### What to work on
Please reproduce the entire listing, character for character.

### Data for this exercise

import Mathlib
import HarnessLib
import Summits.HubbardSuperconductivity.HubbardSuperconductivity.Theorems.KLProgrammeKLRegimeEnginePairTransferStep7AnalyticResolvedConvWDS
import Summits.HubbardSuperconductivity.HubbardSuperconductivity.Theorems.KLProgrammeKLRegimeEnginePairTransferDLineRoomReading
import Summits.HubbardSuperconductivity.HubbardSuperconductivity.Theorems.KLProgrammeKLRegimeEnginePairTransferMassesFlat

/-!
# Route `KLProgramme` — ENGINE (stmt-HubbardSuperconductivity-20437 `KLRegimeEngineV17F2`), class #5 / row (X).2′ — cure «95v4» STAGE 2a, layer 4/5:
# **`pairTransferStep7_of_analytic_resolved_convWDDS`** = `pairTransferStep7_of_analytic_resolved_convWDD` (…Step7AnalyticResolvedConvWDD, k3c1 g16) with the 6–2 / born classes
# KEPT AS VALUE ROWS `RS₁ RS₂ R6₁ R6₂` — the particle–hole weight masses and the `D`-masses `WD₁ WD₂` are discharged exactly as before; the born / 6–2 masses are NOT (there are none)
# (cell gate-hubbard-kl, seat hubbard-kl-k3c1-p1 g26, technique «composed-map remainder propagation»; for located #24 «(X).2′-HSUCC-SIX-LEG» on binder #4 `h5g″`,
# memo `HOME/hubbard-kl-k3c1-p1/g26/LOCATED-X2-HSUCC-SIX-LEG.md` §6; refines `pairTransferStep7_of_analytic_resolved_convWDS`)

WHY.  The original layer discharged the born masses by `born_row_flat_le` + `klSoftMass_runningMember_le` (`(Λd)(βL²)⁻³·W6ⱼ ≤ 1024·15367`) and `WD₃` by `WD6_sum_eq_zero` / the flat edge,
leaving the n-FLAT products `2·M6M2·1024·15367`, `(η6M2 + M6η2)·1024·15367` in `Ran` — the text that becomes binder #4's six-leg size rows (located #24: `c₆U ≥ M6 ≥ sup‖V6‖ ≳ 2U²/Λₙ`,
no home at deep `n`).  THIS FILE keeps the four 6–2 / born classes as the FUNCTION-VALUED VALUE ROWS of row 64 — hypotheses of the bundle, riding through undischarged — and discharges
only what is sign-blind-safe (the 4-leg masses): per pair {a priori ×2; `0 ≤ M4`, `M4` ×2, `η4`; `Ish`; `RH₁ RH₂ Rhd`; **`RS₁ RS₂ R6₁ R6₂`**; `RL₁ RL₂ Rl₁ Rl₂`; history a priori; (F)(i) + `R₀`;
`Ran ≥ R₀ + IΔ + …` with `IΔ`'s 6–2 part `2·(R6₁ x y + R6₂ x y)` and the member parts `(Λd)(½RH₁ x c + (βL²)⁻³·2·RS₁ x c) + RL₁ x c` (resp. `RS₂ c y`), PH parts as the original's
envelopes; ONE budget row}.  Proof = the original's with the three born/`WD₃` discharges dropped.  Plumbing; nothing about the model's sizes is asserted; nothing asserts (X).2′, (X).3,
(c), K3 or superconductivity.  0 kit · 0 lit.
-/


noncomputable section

### Solution below
import Mathlib
import HarnessLib
import Summits.HubbardSuperconductivity.HubbardSuperconductivity.Theorems.KLProgrammeKLRegimeEnginePairTransferStep7AnalyticResolvedConvWDS
import Summits.HubbardSuperconductivity.HubbardSuperconductivity.Theorems.KLProgrammeKLRegimeEnginePairTransferDLineRoomReading
import Summits.HubbardSuperconductivity.HubbardSuperconductivity.Theorems.KLProgrammeKLRegimeEnginePairTransferMassesFlat

/-!
# Route `KLProgramme` — ENGINE (stmt-HubbardSuperconductivity-20437 `KLRegimeEngineV17F2`), class #5 / row (X).2′ — cure «95v4» STAGE 2a, layer 4/5:
# **`pairTransferStep7_of_analytic_resolved_convWDDS`** = `pairTransferStep7_of_analytic_resolved_convWDD` (…Step7AnalyticResolvedConvWDD, k3c1 g16) with the 6–2 / born classes
# KEPT AS VALUE ROWS `RS₁ RS₂ R6₁ R6₂` — the particle–hole weight masses and the `D`-masses `WD₁ WD₂` are discharged exactly as before; the born / 6–2 masses are NOT (there are none)
# (cell gate-hubbard-kl, seat hubbard-kl-k3c1-p1 g26, technique «composed-map remainder propagation»; for located #24 «(X).2′-HSUCC-SIX-LEG» on binder #4 `h5g″`,
# memo `HOME/hubbard-kl-k3c1-p1/g26/LOCATED-X2-HSUCC-SIX-LEG.md` §6; refines `pairTransferStep7_of_analytic_resolved_convWDS`)

WHY.  The original layer discharged the born masses by `born_row_flat_le` + `klSoftMass_runningMember_le` (`(Λd)(βL²)⁻³·W6ⱼ ≤ 1024·15367`) and `WD₃` by `WD6_sum_eq_zero` / the flat edge,
leaving the n-FLAT products `2·M6M2·1024·15367`, `(η6M2 + M6η2)·1024·15367` in `Ran` — the text that becomes binder #4's six-leg size rows (located #24: `c₆U ≥ M6 ≥ sup‖V6‖ ≳ 2U²/Λₙ`,
no home at deep `n`).  THIS FILE keeps the four 6–2 / born classes as the FUNCTION-VALUED VALUE ROWS of row 64 — hypotheses of the bundle, riding through undischarged — and discharges
only what is sign-blind-safe (the 4-leg masses): per pair {a priori ×2; `0 ≤ M4`, `M4` ×2, `η4`; `Ish`; `RH₁ RH₂ Rhd`; **`RS₁ RS₂ R6₁ R6₂`**; `RL₁ RL₂ Rl₁ Rl₂`; history a priori; (F)(i) + `R₀`;
`Ran ≥ R₀ + IΔ + …` with `IΔ`'s 6–2 part `2·(R6₁ x y + R6₂ x y)` and the member parts `(Λd)(½RH₁ x c + (βL²)⁻³·2·RS₁ x c) + RL₁ x c` (resp. `RS₂ c y`), PH parts as the original's
envelopes; ONE budget row}.  Proof = the original's with the three born/`WD₃` discharges dropped.  Plumbing; nothing about the model's sizes is asserted; nothing asserts (X).2′, (X).3,
(c), K3 or superconductivity.  0 kit · 0 lit.
-/


noncomputable section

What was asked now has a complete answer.